• Data for this task:
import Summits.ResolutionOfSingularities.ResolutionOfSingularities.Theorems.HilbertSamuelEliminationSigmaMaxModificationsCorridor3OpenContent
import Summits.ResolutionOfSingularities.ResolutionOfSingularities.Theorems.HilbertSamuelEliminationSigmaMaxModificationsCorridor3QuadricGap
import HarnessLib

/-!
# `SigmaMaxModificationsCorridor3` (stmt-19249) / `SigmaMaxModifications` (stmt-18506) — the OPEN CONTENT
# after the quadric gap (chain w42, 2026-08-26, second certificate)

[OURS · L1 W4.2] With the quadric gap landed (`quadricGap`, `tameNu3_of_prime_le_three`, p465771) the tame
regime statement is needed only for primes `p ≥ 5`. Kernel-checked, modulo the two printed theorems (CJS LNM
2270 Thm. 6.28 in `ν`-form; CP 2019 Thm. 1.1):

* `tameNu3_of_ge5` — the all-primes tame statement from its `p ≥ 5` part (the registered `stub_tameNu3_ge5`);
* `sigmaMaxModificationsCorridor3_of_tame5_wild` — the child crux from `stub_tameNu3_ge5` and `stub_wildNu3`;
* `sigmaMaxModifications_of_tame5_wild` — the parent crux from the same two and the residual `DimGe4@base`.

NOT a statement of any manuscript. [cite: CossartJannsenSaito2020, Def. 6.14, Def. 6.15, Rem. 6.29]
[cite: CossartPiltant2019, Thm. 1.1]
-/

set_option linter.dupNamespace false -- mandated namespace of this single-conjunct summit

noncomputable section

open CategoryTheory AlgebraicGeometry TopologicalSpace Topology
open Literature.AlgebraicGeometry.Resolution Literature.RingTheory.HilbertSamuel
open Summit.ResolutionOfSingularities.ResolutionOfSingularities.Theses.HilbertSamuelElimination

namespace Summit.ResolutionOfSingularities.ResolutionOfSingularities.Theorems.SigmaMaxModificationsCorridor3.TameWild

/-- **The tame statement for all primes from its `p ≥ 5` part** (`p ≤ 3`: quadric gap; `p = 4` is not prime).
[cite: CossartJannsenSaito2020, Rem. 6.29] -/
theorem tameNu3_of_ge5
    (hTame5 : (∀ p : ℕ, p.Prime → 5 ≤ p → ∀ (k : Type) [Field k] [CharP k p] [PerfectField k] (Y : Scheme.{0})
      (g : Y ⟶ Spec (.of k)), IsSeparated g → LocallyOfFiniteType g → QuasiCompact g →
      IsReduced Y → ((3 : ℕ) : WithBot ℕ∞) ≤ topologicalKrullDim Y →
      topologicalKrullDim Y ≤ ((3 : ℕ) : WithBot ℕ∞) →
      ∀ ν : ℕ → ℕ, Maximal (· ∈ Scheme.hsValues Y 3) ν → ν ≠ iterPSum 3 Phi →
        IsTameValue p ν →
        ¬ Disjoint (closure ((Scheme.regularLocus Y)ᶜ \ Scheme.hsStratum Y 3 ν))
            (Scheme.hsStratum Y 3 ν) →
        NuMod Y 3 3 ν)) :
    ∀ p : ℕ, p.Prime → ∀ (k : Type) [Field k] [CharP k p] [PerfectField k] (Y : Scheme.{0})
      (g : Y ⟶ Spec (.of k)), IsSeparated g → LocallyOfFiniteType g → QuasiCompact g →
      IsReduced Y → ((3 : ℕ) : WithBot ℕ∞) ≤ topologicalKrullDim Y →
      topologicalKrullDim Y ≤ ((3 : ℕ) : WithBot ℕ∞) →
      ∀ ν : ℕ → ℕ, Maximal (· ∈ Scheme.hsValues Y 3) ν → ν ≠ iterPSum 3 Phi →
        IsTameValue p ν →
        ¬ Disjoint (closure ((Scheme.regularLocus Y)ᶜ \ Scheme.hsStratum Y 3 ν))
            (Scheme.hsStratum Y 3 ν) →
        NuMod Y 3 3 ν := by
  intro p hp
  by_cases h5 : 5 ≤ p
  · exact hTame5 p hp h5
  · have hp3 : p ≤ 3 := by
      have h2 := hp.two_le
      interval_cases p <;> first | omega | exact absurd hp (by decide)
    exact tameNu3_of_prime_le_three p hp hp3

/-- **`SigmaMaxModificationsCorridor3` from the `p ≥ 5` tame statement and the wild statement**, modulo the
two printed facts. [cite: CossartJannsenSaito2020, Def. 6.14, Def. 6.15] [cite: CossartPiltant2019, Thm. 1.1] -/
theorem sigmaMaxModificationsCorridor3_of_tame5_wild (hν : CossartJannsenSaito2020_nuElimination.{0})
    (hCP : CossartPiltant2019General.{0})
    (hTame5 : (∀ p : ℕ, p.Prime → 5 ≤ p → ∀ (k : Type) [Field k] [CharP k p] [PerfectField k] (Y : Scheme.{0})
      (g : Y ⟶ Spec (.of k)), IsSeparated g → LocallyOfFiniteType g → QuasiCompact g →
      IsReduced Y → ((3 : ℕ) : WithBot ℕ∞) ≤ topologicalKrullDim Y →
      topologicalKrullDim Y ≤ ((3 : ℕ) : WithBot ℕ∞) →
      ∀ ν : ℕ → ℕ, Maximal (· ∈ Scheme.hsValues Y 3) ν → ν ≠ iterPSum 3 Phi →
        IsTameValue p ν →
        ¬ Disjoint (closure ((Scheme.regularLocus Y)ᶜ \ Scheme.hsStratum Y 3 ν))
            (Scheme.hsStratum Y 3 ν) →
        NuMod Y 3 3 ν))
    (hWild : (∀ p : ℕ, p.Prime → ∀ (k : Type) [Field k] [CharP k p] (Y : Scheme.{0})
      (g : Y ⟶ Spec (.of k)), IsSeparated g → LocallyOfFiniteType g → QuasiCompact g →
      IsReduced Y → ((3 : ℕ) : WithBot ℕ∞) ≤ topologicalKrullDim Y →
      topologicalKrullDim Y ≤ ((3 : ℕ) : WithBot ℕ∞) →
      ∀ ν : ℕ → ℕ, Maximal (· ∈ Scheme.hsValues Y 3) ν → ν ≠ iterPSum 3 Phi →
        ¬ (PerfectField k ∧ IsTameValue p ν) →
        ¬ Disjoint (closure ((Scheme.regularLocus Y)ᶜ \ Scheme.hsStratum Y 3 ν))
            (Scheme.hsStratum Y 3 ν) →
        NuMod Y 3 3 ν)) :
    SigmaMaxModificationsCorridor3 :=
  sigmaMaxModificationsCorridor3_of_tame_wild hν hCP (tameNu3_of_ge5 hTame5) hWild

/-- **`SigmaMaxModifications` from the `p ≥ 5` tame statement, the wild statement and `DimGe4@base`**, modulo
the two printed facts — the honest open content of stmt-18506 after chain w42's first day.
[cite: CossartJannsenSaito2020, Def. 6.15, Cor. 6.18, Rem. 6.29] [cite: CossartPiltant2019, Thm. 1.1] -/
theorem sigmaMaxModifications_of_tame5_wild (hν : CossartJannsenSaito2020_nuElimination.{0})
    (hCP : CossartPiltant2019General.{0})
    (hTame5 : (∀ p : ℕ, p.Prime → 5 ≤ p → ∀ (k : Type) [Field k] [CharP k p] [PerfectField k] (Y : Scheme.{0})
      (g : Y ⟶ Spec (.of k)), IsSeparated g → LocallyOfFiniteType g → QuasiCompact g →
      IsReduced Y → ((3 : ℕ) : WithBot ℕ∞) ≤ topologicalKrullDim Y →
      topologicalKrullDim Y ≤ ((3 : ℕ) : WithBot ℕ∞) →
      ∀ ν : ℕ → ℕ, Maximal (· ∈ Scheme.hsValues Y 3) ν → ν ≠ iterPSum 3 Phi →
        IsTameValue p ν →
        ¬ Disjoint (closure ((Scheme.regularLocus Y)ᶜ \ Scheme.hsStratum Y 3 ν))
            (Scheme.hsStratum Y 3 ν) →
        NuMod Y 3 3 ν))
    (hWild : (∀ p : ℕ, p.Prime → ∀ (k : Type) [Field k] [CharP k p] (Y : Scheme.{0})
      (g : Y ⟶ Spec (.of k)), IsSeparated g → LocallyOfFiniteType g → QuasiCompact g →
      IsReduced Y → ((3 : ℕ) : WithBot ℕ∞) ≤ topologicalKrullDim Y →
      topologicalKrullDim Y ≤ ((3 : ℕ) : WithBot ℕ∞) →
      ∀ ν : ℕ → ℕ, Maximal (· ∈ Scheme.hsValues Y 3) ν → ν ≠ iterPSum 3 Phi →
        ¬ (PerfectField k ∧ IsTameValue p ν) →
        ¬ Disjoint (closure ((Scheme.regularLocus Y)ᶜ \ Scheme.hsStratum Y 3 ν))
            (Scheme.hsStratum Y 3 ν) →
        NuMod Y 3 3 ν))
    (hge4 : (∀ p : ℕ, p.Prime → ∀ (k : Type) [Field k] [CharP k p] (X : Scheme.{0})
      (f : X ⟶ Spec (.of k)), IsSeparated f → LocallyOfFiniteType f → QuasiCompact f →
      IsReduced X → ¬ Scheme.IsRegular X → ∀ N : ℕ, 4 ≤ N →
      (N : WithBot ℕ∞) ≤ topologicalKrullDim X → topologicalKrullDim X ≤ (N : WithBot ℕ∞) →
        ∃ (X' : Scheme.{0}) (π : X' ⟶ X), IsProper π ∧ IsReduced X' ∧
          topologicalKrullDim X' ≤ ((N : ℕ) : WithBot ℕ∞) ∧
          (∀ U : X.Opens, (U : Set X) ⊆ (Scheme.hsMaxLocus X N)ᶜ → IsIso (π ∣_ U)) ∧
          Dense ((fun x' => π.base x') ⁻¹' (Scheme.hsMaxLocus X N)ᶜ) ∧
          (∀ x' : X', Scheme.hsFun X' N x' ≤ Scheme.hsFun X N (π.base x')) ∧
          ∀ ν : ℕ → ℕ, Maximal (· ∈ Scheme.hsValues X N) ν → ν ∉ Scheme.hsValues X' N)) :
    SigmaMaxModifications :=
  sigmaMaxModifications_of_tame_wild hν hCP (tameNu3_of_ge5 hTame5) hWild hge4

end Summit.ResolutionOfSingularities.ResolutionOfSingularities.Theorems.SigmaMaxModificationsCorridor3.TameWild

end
--
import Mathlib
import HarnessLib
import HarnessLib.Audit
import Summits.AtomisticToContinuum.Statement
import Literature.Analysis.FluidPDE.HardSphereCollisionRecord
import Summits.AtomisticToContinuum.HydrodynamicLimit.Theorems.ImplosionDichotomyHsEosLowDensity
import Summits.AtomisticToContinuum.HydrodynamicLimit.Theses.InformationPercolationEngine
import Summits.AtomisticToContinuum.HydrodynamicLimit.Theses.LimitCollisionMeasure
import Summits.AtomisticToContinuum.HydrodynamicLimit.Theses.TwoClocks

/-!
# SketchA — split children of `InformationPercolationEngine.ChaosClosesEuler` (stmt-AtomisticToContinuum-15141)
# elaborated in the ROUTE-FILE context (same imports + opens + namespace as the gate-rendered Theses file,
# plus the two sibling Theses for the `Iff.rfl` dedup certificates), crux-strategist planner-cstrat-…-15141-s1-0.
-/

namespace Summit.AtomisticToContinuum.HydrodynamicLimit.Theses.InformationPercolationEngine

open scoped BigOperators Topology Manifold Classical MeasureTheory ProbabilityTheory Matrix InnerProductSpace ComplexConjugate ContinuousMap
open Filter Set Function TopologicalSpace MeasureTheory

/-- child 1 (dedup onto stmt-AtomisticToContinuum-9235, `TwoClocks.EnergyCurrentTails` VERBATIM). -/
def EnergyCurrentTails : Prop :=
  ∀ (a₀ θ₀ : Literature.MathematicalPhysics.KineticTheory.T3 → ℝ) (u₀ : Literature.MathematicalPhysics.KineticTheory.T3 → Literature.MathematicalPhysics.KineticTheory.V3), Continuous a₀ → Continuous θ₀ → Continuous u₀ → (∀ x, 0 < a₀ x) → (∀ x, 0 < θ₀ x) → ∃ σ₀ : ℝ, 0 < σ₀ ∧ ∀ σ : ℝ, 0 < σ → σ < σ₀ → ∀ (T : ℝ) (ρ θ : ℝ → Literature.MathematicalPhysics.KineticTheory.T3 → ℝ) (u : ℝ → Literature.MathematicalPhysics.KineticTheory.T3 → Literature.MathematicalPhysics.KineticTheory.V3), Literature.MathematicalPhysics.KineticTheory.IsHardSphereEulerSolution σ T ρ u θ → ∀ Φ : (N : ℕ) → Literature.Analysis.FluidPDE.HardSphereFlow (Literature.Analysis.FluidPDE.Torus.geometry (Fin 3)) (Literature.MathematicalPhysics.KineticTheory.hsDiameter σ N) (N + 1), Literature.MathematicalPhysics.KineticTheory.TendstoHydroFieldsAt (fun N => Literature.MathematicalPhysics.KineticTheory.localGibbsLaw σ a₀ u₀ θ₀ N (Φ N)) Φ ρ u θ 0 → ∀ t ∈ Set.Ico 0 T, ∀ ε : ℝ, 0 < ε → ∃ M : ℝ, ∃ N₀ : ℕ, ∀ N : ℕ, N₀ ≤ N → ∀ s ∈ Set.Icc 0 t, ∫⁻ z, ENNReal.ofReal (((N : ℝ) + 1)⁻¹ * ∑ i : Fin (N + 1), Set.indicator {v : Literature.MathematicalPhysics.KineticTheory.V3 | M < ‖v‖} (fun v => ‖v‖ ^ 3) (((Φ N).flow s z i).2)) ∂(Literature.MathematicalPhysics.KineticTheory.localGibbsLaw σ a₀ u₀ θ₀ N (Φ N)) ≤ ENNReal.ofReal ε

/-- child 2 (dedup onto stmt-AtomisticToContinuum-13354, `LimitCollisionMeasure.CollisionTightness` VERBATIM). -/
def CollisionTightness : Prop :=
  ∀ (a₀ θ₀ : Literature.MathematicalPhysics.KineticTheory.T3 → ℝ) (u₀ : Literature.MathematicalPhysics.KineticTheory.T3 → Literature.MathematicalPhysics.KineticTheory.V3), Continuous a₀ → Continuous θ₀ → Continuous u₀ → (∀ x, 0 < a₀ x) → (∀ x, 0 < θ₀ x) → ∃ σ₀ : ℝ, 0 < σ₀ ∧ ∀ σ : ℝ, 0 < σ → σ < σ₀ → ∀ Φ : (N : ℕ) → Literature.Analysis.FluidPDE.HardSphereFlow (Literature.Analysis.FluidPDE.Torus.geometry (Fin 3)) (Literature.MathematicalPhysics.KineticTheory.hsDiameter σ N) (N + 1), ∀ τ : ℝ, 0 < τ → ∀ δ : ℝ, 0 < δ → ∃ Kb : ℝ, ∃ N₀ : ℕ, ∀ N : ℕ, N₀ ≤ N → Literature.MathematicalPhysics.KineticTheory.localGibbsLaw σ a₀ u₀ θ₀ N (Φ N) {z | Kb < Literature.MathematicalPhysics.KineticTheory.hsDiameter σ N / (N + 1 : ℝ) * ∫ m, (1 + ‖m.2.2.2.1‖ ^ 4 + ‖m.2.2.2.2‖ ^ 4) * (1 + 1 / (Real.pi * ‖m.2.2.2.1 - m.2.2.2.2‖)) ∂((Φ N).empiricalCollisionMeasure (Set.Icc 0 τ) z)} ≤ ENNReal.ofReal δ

• Task instructions:
Here the job is to set down exactly the lines of the material above that fall between the one with "NOT a statement" and the one with "noncomputable section", inclusive, and nothing beyond them.

• Solution:
NOT a statement of any manuscript. [cite: CossartJannsenSaito2020, Def. 6.14, Def. 6.15, Rem. 6.29]
[cite: CossartPiltant2019, Thm. 1.1]
-/

set_option linter.dupNamespace false -- mandated namespace of this single-conjunct summit

noncomputable section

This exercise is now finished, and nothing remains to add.